Recorded information below:

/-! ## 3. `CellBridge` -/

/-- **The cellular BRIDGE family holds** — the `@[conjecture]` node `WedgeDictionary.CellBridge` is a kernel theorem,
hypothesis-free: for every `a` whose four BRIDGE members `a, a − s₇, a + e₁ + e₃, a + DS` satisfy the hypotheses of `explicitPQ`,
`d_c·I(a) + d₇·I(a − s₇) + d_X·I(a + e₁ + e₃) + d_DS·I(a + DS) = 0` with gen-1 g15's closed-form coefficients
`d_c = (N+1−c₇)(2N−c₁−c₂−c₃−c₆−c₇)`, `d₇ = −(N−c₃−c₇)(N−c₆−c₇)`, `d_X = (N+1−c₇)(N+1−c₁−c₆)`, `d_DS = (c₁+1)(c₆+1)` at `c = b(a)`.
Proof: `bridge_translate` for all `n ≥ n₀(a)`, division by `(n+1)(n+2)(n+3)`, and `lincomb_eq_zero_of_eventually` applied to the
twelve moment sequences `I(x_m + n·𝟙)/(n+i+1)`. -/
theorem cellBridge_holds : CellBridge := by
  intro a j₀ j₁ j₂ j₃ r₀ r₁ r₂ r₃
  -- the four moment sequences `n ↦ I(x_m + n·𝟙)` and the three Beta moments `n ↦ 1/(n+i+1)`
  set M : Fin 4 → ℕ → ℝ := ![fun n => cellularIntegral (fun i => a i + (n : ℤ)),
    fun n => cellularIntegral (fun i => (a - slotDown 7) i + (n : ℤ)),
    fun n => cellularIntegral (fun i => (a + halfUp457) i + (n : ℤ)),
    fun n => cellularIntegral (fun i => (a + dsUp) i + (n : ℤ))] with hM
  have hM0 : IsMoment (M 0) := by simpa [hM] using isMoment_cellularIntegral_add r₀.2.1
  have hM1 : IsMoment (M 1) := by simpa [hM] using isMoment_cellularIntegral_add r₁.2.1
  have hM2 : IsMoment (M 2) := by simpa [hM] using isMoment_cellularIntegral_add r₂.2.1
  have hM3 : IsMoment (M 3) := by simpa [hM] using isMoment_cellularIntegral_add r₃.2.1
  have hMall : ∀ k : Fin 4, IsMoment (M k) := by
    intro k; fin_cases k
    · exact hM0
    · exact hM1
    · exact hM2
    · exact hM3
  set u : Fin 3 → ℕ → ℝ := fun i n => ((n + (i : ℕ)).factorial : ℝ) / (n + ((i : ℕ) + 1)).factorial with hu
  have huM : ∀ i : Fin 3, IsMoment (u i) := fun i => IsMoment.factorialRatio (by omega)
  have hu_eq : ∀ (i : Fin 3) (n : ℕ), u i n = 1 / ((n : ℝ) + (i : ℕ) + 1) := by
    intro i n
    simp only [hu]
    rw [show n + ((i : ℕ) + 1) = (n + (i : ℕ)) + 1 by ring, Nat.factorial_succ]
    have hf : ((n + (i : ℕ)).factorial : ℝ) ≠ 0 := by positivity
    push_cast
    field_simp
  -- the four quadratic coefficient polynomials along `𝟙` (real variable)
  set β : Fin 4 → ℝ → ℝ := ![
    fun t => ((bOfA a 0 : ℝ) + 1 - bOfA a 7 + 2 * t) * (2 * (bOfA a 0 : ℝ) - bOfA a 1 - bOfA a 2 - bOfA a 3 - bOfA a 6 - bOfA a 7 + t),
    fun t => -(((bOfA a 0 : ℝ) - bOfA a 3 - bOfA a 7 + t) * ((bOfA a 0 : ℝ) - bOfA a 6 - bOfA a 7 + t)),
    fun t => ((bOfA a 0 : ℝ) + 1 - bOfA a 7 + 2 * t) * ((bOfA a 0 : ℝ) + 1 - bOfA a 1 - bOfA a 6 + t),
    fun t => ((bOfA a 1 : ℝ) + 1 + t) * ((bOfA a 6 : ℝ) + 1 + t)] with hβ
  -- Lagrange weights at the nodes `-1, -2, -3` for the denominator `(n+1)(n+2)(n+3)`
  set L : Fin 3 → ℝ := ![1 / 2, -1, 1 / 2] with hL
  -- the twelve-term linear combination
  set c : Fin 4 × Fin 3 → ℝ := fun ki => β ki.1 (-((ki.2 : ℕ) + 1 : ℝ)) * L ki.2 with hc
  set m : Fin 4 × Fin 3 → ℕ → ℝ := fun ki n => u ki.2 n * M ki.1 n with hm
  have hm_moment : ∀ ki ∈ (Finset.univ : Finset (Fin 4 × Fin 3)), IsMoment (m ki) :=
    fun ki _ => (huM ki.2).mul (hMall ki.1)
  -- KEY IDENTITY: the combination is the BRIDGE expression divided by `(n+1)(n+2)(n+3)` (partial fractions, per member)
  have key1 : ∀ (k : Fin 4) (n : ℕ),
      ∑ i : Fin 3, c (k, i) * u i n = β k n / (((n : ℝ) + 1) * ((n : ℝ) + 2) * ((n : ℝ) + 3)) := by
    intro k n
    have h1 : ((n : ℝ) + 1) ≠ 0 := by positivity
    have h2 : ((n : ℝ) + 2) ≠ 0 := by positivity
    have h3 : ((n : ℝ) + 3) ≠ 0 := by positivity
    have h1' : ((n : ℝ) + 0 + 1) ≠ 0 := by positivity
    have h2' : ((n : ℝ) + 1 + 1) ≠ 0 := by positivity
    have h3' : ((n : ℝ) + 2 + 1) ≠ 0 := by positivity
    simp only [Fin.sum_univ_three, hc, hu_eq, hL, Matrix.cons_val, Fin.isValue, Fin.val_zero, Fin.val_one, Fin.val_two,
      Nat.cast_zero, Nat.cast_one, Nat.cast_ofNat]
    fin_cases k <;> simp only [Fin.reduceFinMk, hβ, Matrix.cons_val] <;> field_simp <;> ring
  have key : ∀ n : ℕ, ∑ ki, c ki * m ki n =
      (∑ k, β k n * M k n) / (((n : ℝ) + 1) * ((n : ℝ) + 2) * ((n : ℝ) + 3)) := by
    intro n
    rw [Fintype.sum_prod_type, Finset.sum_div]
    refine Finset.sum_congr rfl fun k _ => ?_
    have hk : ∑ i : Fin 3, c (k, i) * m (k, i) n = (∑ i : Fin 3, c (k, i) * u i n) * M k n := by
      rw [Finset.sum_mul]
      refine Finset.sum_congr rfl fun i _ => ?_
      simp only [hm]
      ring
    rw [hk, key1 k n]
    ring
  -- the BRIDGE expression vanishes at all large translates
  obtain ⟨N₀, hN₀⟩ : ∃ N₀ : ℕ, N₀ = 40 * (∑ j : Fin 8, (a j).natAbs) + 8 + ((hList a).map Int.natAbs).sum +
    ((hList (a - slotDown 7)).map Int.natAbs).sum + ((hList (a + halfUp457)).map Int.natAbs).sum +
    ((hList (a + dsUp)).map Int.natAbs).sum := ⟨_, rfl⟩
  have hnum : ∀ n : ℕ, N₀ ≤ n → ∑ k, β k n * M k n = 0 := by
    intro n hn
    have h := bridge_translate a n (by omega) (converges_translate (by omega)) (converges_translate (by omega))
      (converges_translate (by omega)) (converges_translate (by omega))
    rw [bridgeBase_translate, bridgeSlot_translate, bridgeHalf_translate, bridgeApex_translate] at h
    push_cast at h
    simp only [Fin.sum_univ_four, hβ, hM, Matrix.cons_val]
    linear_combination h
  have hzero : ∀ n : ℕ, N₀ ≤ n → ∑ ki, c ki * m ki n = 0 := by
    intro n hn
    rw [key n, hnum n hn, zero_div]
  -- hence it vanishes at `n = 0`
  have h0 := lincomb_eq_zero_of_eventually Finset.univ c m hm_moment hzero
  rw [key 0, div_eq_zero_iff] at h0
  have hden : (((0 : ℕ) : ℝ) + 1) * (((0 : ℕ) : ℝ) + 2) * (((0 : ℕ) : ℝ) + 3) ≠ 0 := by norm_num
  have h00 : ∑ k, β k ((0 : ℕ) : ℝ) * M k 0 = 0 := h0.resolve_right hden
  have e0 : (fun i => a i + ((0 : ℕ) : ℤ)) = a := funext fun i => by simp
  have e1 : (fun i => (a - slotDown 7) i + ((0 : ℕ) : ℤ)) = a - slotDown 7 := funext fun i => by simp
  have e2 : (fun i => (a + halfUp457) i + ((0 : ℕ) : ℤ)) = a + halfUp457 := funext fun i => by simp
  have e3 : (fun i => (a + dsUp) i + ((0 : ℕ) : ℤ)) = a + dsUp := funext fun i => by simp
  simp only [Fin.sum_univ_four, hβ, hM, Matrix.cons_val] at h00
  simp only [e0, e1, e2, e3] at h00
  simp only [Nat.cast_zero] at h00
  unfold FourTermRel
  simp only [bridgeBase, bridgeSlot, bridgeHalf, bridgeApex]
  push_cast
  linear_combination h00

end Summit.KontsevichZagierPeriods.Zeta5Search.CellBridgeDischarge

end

End of Recorded information.
Recorded information below:

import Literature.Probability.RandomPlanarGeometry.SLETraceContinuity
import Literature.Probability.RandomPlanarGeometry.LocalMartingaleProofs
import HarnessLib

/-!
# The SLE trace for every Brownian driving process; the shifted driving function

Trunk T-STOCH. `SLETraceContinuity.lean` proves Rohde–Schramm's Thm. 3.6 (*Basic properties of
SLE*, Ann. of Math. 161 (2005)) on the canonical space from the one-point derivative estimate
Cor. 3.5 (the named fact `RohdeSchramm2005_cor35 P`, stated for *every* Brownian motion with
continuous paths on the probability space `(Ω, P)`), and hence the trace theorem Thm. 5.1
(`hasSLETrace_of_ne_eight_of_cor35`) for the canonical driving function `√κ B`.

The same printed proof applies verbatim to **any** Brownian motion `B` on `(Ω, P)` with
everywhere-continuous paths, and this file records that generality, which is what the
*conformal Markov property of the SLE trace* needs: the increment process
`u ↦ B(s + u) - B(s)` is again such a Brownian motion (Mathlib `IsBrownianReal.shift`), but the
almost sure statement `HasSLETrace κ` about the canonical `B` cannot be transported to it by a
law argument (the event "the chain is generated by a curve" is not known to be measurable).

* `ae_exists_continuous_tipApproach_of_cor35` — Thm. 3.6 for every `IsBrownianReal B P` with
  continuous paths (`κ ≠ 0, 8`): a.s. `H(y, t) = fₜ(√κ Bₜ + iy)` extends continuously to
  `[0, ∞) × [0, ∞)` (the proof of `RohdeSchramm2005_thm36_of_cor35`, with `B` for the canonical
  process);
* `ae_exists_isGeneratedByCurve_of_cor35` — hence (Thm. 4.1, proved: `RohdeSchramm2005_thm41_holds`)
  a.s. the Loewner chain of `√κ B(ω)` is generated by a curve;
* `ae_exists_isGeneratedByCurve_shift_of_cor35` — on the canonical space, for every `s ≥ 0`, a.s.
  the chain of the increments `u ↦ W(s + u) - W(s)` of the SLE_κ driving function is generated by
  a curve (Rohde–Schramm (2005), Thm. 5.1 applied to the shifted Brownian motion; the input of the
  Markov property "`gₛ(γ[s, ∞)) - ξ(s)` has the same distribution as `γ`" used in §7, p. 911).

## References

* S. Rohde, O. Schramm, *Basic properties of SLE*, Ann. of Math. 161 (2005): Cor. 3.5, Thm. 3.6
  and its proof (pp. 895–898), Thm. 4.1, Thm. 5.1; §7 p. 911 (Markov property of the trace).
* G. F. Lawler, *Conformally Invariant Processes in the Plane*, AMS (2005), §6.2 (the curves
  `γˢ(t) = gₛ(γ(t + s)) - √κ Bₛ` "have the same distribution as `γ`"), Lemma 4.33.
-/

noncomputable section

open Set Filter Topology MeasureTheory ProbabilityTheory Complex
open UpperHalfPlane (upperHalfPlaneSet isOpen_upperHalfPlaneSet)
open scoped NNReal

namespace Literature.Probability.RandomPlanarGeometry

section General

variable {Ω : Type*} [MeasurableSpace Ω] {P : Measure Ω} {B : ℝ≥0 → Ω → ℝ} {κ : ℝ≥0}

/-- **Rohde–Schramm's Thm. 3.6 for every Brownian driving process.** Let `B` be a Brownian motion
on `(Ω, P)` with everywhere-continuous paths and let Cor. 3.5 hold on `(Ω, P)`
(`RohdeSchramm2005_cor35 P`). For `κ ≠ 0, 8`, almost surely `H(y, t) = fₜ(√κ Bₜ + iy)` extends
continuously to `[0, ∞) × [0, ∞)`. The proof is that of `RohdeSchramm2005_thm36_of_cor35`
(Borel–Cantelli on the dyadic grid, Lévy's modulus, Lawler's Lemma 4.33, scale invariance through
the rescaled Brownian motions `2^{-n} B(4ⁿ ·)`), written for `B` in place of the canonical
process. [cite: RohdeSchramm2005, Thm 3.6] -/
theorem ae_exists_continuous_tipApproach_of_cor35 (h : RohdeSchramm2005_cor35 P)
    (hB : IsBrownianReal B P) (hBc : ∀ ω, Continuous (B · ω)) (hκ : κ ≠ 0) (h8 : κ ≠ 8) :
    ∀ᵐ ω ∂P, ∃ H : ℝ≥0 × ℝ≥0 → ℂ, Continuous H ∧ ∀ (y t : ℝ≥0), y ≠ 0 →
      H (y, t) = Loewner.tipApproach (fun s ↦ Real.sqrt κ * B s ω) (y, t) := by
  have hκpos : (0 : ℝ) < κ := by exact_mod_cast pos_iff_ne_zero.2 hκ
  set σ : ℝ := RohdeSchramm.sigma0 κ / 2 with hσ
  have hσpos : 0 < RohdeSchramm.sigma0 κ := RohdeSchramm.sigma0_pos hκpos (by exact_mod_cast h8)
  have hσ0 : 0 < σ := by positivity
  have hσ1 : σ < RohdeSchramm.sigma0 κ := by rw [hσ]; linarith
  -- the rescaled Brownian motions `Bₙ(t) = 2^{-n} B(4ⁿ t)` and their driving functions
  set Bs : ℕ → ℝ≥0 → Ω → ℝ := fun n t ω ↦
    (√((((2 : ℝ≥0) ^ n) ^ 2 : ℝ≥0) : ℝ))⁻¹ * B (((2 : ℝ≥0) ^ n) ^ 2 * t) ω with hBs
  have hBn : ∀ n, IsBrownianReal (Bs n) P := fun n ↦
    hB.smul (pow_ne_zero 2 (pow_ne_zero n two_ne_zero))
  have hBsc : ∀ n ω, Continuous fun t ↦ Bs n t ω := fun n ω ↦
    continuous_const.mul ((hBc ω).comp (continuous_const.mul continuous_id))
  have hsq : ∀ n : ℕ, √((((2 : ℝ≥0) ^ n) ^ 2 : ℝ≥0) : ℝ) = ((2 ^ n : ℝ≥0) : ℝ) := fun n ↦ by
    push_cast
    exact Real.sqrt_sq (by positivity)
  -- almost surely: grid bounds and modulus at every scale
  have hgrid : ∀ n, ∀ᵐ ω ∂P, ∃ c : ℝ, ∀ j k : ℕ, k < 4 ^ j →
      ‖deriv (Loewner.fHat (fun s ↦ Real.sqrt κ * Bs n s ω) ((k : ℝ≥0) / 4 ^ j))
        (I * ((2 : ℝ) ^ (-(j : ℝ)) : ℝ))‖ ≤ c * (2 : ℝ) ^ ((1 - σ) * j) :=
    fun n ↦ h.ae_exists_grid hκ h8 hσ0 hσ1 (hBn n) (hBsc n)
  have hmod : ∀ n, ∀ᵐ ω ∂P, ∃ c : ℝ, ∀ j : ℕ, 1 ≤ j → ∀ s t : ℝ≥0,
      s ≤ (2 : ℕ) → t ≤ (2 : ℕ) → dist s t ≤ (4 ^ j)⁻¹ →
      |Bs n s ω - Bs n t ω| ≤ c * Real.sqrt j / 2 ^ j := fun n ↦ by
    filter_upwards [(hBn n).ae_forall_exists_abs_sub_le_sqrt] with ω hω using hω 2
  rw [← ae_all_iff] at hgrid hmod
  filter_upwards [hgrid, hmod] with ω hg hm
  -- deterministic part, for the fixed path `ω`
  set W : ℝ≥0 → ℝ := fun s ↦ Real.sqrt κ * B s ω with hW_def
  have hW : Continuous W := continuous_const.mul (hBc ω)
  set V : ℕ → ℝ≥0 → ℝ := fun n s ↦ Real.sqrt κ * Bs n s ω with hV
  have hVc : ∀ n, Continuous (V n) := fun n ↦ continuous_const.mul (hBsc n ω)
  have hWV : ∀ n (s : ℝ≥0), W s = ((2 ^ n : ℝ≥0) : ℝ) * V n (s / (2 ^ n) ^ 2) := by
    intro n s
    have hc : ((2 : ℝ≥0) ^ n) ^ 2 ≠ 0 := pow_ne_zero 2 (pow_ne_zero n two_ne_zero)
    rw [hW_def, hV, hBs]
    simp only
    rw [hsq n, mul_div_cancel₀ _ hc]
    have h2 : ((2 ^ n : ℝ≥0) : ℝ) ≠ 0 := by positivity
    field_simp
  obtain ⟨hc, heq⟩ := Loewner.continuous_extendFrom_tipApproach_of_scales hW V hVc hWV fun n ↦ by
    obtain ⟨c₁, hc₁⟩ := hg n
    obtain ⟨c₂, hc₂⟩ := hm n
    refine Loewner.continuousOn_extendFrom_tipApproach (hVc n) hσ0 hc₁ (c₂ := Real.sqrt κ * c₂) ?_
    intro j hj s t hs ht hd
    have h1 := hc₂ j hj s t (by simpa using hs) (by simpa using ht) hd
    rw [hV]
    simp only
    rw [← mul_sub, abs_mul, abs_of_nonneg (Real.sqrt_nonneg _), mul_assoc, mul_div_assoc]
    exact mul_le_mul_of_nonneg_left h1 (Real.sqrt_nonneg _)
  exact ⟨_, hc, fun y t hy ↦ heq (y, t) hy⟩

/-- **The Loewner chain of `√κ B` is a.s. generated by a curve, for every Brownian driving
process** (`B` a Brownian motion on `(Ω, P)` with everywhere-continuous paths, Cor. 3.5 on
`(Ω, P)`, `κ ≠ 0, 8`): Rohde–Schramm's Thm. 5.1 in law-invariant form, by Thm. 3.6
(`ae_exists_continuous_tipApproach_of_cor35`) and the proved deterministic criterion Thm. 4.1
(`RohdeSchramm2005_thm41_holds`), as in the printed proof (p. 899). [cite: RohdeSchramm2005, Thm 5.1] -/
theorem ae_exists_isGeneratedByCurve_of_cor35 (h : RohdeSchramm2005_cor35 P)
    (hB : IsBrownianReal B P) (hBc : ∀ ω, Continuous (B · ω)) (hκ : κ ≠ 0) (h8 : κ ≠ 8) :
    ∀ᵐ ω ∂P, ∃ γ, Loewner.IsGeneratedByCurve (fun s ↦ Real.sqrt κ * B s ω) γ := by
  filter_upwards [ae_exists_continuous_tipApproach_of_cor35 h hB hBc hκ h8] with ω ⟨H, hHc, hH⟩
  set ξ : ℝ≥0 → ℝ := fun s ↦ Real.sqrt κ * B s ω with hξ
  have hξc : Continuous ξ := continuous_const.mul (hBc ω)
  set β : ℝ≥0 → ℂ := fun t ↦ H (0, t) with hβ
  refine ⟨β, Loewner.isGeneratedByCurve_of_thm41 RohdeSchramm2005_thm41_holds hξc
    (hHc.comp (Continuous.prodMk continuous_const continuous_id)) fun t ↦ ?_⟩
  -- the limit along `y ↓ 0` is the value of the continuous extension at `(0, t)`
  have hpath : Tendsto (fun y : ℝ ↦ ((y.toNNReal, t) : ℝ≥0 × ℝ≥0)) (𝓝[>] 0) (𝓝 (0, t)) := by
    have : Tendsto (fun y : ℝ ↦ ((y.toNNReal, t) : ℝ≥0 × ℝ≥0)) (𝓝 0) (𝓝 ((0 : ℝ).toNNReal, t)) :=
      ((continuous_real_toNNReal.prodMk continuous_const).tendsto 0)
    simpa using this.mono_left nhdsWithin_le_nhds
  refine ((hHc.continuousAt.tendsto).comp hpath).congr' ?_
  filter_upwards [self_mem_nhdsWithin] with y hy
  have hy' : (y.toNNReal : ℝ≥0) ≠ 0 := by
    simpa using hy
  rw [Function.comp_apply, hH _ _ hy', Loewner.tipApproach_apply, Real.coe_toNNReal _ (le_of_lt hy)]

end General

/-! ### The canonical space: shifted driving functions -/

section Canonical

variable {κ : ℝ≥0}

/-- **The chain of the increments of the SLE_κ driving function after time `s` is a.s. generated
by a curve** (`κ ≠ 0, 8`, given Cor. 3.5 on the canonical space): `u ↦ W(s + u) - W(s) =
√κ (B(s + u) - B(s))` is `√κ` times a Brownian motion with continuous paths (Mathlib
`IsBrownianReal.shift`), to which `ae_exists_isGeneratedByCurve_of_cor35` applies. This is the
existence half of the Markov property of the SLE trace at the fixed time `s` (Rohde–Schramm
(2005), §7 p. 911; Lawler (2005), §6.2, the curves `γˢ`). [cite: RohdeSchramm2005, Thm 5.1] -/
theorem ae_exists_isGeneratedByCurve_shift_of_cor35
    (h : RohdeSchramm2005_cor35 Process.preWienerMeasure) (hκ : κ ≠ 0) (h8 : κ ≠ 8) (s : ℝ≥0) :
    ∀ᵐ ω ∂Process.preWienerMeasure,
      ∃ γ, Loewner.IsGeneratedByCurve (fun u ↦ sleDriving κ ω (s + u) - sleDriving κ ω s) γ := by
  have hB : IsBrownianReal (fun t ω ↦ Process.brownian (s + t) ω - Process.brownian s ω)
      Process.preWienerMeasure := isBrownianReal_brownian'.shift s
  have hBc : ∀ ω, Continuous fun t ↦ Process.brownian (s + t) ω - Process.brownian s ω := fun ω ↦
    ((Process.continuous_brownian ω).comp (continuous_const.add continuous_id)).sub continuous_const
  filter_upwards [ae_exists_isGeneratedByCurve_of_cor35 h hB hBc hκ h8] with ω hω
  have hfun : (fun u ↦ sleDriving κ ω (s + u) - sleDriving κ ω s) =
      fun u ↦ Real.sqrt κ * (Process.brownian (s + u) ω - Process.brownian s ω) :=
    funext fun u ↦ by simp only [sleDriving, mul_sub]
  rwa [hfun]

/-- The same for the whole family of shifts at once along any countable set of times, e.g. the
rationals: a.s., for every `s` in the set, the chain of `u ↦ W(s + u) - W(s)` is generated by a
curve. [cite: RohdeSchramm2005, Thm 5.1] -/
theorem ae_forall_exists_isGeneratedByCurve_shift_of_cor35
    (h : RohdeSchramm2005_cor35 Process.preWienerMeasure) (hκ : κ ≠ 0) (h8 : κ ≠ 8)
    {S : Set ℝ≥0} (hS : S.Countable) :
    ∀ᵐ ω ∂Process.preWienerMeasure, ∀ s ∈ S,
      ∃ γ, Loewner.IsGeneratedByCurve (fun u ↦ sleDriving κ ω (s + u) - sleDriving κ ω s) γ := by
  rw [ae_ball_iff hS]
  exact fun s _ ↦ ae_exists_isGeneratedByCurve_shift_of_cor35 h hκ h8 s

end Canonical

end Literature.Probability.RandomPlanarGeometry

End of Recorded information.

All that is wanted is a faithful reproduction of the line above with "rw [hk, key1 k n]", the line with "((hList (a - slotDown", and every line in between.

    rw [hk, key1 k n]
    ring
  -- the BRIDGE expression vanishes at all large translates
  obtain ⟨N₀, hN₀⟩ : ∃ N₀ : ℕ, N₀ = 40 * (∑ j : Fin 8, (a j).natAbs) + 8 + ((hList a).map Int.natAbs).sum +
    ((hList (a - slotDown 7)).map Int.natAbs).sum + ((hList (a + halfUp457)).map Int.natAbs).sum +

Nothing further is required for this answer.